# 8/18 GC surf



## GC Since73 (Jun 3, 2012)

Yesterday morning was better. Kept 5 whiting with biggest two at 13". Also kept a puffer and the lady beside me gave me another. I like to eat them. Threw back several other smaller whiting and puffers. Sea Robins were a pain again but I didn't catch any pin fish. Almost all were on sand flea fish bites. They out fished the shrimp I caught yesterday by a lot. I quit about 9:30 when kids started swimming. I was packing up and had only one rod out (with sand flea fish bites on it) when the rod bent over. It was a nice little shark. Caused a crowd and I am sure I caused at least one kid to be banned from the water. People seemed to be genuinely surprised they are out there. The lady fishing beside me waded out and released it. I have no idea what kind it was. Anybody else know? 
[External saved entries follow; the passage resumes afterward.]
import Literature.MathematicalPhysics.QuantumFieldTheory.Balaban1983to89.B8Lemma1NonAbelian

/-!
# `Balaban1983to89.B8Ineq129` — B8 Sect. F (1.129) and the (1.137) clause of Proposition 6: the bond variables
# of the `k`-fold average in the GLOBAL AXIAL GAUGE ON A CUBE WITH CENTER `y`, `|Ū₀′ᵏ(x,x′) − 1| < |x − y|·2L²α₀`,
# `|(1/i) log Ū₀′ᵏ(x,x′)| < |x − y|·4α₀ ≤ 2dMα₀`, KERNEL-PROVED for NON-ABELIAN (`U1 𝔸 ⊇ U(N)`-valued) fields on
# the `ℤ^d` carriers of `B7Prop1Explicit`, base point `y` ANYWHERE (sign-general tree words)

CITATION HEADER (lean-in-tree rule 2026-08-18).  Source of the STATEMENTS: T. Bałaban, *Spaces of regular gauge
field configurations on a lattice and gauge fixing conditions*, Commun. Math. Phys. **99**, 75–102 (1985)
[Balaban1985RegularSpaces] (cell paper B8; held `paper:balaban1985-cmp99-regular-spaces-gauge-fixing`, journal page
= PDF page + 74; quotations read this generation from the page renders p. 98 [PDF 24] and p. 99 [PDF 25]).
P. 98, verbatim: *"Let us consider the configuration U₀ on the cube □̃. By the assumptions (1.7)–(1.9) and
Proposition 2 from [3] we have |Ū₀ʲ(∂p) − 1| < 2α₀L²(Lʲη)², p ⊂ □̃^{(j)}, j = 0, 1, …, k. (1.128)  We apply a gauge
transformation to U₀, such that the gauge transformed configuration U₀′ satisfies the axial gauge conditions
(1.15), and Ū₀′ᵏ satisfies the global axial gauge conditions on □̃^{(k)} of the type introduced in the proof of
Proposition 1 in [3], i.e. Ū₀′ᵏ(Γ_{y,x}) = 1 for x ∈ □̃^{(k)}, where y is a center of □̃^{(k)}. These last conditions
imply |Ū₀′ᵏ(x, x′) − 1| < |x − y|2L²α₀ ≤ (M + 4R₁M₁)dL²α₀, ⟨x, x′⟩ ⊂ □̃^{(k)}. (1.129)"* (□̃ a cube of side
`M + 4R₁M₁` in the unit `Lᵏη = 1` of the `k`-lattice, p. 98: *"A distance of its boundary to □ is equal to
2R₁M₁"*, □ of size `MLʲη`, `j = k`).  P. 99, Proposition 6, verbatim: *"Let U₀, U₀′, □, □̃ be as described above,
and let 7dL²Mα₀ ≤ c₁. There exists a gauge transformation u defined on □̃ and such, that U₀^{u⁻¹} = U₁ = e^{iηA} on
□̃, (1.135) … Q_k(ηA) = (1/i) log Ū₀′ᵏ on □^{(k)}, |(1/i) log Ū₀′ᵏ(x, x′)| < |x − y|4α₀ ≤ 2dMα₀ for ⟨x, x′⟩ ⊂ □^{(k)},
y is a center of □, (1.137) …"* (the whole Proposition is typed verbatim, abstractly, as `B8.Prop6Printed`).
The "proof of Proposition 1 in [3]" is [Balaban1985Averaging] = T. Bałaban, *Averaging operations for lattice gauge
theories*, Commun. Math. Phys. **98**, 17–51 (1985), pp. 24–25, verbatim: *"The conditions V₀(Γ_{y,x}) = 1 imply
V₀(x, x + e₁) = 1, |V₀(x, x + e₂) − 1| < |x₁ − y₁|α₀, …"*, kernel-typed on `ℤ^d` by unit b07 as
`B7Prop1Explicit.axial_bond_bound` (GLOBAL plaquette hypothesis (44), any `x, y`) and sharpened/localised by this
lineage as `B8Lemma1NonAbelian.axial_bond_bound_sharp` (LOCAL plaquette hypothesis, but only for `y ≤ x`, i.e. a tree
based at a CORNER); the logarithm bound is (26) p. 22 of [3], *"|log X| ≤ … ≤ 2|X − 1|"* for `|X − 1| ≤ ½`
(`MatrixLog.norm_mlog_le_two_mul`, unit f1).

WHAT IS REPRODUCED (0 sorry).  The sentence "These last conditions imply (1.129)" and the inequality of (1.137),
for a tree based at a CENTER `y` of the cube — i.e. for `x − y` of ARBITRARY SIGNS, where the tree contour `Γ_{y,x}`
(B5 (1.7), `B7Prop1Explicit.treeWord`) has backward bonds — under the plaquette hypothesis ONLY ON THE CUBE:
* §1 `axialGauge_eq` / `gaugeAct_eq_conj_axial`: ANY gauge copy `W^u` with `W^u(Γ_{y,x}) = 1` on the cube has
  `u(x) = u(y)·W(Γ_{y,x})` there, so its bond variables are those of THE axial gauge `W^{v₀}` (`axialFn`) conjugated
  by the constant `u(y)` — "`|·− 1|`" is unchanged for `u(y) ∈ U1` (print fixes the gauge only up to this constant);
* §2 letter bookkeeping: every partial displacement of the tree word of `v` lies in the box `[0 ⊓ v, 0 ⊔ v]`
  coordinatewise (`disp_prefix_treeWord_mem`), whence every elementary loop met by the non-abelian Stokes ladder of
  `axial_bond_eq_sharp` has its corners in `[x ⊓ w, x ⊔ w + e_μ]`, `w = x − lowPart μ (x − y)` (coordinates of `y`
  below `μ`, of `x` from `μ` on);
* §3 `axial_bond_bound_centered`: `|W^{v₀}(x, x + e_μ) − 1| ≤ (Σ_{κ<μ}|x_κ − y_κ|)·a` assuming `|W(∂p) − 1| ≤ a` only
  for plaquettes inside `[lo, hi] ⊇ [x ⊓ w, x ⊔ w + e_μ]` — NO order relation between `x` and `y`; the friendly
  form `axial_bond_bound_box` (`lo ≤ x, y`; `x + e_μ, y ≤ hi`) and the cube arithmetic `l1_sub_le_of_radius`
  (`|x − y|₁ ≤ d·h` when every face of `[lo, hi]` is within `h` of `y`);
* §4 the printed lines: `ineq129` — for `W = Ū₀ᵏ` with (1.128) at `j = k` on □̃^{(k)} (`a = 2α₀L²`, `Lᵏη = 1`) and
  any `u` with the global axial conditions on □̃^{(k)}: `|W^u(x,x′) − 1| ≤ |x − y|₁·2L²α₀ ≤ (M + 4R₁M₁)dL²α₀`
  whenever `2h ≤ M + 4R₁M₁` (`h` = the largest distance from `y` to a face, `y` "a center"); `ineq137_bond`,
  `ineq137_log`, `ineq137_log_printed` — on □^{(k)} (`a = 2α₀`, `2h ≤ M`): `|W^u(x,x′) − 1| ≤ |x − y|₁·2α₀ ≤ dMα₀` and,
  for `dMα₀ ≤ ½`, `|(1/i) log W^u(x,x′)| ≤ |x − y|₁·4α₀ ≤ 2dMα₀` (`|x − y|` = the `ℓ¹` distance `B7Prop1Explicit.l1`,
  the reading under which the printed right-hand members `(M + 4R₁M₁)d·L²α₀`, `2dMα₀` are exactly `d × (half-side) ×`
  the bond constant; here with `≤` for the printed `<`, formally from `≤`-hypotheses);
* §5 the EDGE to Proposition 2 of [3] in the tree: on the GLOBAL `ℤ^d` model (every level `Ω^{(j)} = ℤ^d`, no
  `{Ω_j}`), `B7Prop2Explicit.prop2_explicit_lt_two` (`|Ū^k(∂p) − 1| < 2α₀` from `|U(∂p) − 1| < α₀L^{−2k}`, i.e. (1.7) at
  `j = k` with `η = L^{−k}`) feeds `axial_bond_bound_centered` directly: `ineq137_of_prop2` (any admissible gauge group
  `AvgClosed G`), `ineq137_unitary` (the unitary group of a C⋆-algebra, `U(N) ⊂ M_N(ℂ)` included).

HONEST SCOPE / NOT TYPED.  (i) (1.128) itself on the LOCAL carrier (a configuration on □₀ ⊃ □̃ only, the collar
arithmetic of p. 98, `B8.sectF_collar_margin`) is a HYPOTHESIS here (`PlaqSmall W lo hi (2α₀L²)`): the tree's Prop. 2
of [3] is the global-carrier one (§5 is the edge in that model; the factor `L²` of (1.128) is (1.7) on `Ω_{k−1} ⊃ □̃`,
i.e. Prop. 2 run with `α₀L²` for `α₀`).  (ii) The fine-lattice half of the gauge fixing ("U₀′ satisfies the axial gauge
conditions (1.15)") and the identification `Q_k(ηA) = (1/i) log Ū₀′ᵏ` of (1.137) are not typed (they concern the
`η`-lattice field, not the `k`-lattice bond variables bounded here); nor are (1.130)–(1.136), (1.138) (the abstract
`B8.Prop6Printed` is NOT instantiated — its `GaugedBound` folds all of (1.135)–(1.138)).  (iii) Model: `U1 𝔸`-valued
fields (`‖u‖, ‖u⁻¹‖ ≤ 1`), `𝔸` a normed ring with `‖1‖ = 1` (complete normed `ℂ`-algebra for the logarithm / the
average); "y is a center" enters only through `2h ≤ side`; the cube is any order interval `[lo, hi] ∋ y` of `ℤ^d`
(`d`-first trees of `B7Prop1Explicit`; other orderings are relabellings).  (iv) `|x − y|` is read as the `ℓ¹` norm
(the sharp count is `Σ_{κ<μ}|x_κ − y_κ| ≤ (d − 1)h`; print's `d` is kept).  Value = kernel certificate of two printed
lines of Sect. F in their own non-commutative setting + one in-tree edge B7 Prop. 2 → B8 (1.137); NOT summit
progress.  Second engine (pure python, random `SU(2)` fields on cubes of `ℤ^d`, `d ∈ {2, 3}`, `y` = center / corners /
random, 60 cases × 2 seeds, ALL OK; the ratio `|W^{v₀}(b) − 1| / ((Σ_{κ<μ}|x_κ − y_κ|)·a)` reaches `1.000`):
`code/b2b-balaban-b08/g18/ineq129_check.py` (+ `.out`).  Unit `b2b-balaban-b08` gen 18 (journal claim B8-INEQ129-CENTERED-AXIAL; census C-B8-42,
DIVERGENCE D-b08-g18.1).
-/

noncomputable section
Had a good trip. Hope to be back Labor Day weekend and in October. Good luck to everyone.


----------



## DustMan3 (Aug 30, 2009)

sand shark.


----------



## MadDawgJ (Apr 16, 2016)

Nice. Thanks for sharing


----------



## SmoothLures (Feb 13, 2008)

GC Since73 said:


> Yesterday morning was better. Kept 5 whiting with biggest two at 13". Also kept a puffer and the lady beside me gave me another. I like to eat them. Threw back several other smaller whiting and puffers. Sea Robins were a pain again but I didn't catch any pin fish. Almost all were on sand flea fish bites. They out fished the shrimp I caught yesterday by a lot. I quit about 9:30 when kids started swimming. I was packing up and had only one rod out (with sand flea fish bites on it) when the rod bent over. It was a nice little shark. Caused a crowd and I am sure I caused at least one kid to be banned from the water. People seemed to be genuinely surprised they are out there. The lady fishing beside me waded out and released it. I have no idea what kind it was. Anybody else know?
> 
> Had a good trip. Hope to be back Labor Day weekend and in October. Good luck to everyone.


Can't tell with the angle. Might be a sharpnose. Were there white spots on the sides? Other sharks of that size are juveniles and they can be very hard to ID. 

Last time I caught a pup shark in the surf some tourists walked by and asked where I caught it. I pointed to my rods and they say that is terrifying. They really don't know.


----------



## GC Since73 (Jun 3, 2012)

Didn't see any spots. I can only ID the easy ones like bonnet heads and dogfish.


----------



## SmoothLures (Feb 13, 2008)

Sharpnose are another common shark we have...easy to ID. Rarely bigger than 3-3.5 feet. 









Without a good side view, there's no way to tell about yours unfortunately.


----------



## Fatback (Aug 6, 2003)

Hard to make a positive ID from the picture. But I would say most likely an Atlantic Sharpnose. I base that on the apparent position of the dorsal fin in relation to the pectoral fins, general size and color. And mostly because they are very abundant in the surf.

For reference see; http://www.marinefishesofgeorgia.org/sharks/atlantic-sharpnose.html

Good report.


----------



## Fatback (Aug 6, 2003)

More pictures of Sharpnose sharks................








[/URL]









[/URL]


----------



## steelerfan (Jul 15, 2013)

I know in the evenings and at night when the kids and I are surf fishing, and are reeling in, and someone asks "what you got on your line?" I tell them probably a sharpnose, they get a terrified, puzzled look on their faces. If they have small kids, I whisper it to the adults what it is and ask if I should reel it in or wait until the kids walk away. No sense ruining the next day of boogie boarding. Lol.:beer::fishing:


----------



## GC Since73 (Jun 3, 2012)

That does look like the one I caught. I just blew up the picture and looked again. You can also see the sea robin I had on the other hook if you look under the shark's tail. He had a wild ride for sure.


----------



## RjTheMetalhead (Dec 3, 2011)

Black nose


----------



## Fatback (Aug 6, 2003)

RjTheMetalhead said:


> Black nose


You know, it could be. I don't see many Blacknose Sharks in my local waters (Savannah), but it very well could be.


----------



## Fatback (Aug 6, 2003)

I think Rj nailed it, there is clearly a black spot on that sharks nose, dang it, I think Rj's right. I change my mind, I say its a Black Nose!


----------



## GC Since73 (Jun 3, 2012)

Thanks. I had never heard of a blacknose shark. I blew up another picture and you can definitely see a black spot on the nose.


----------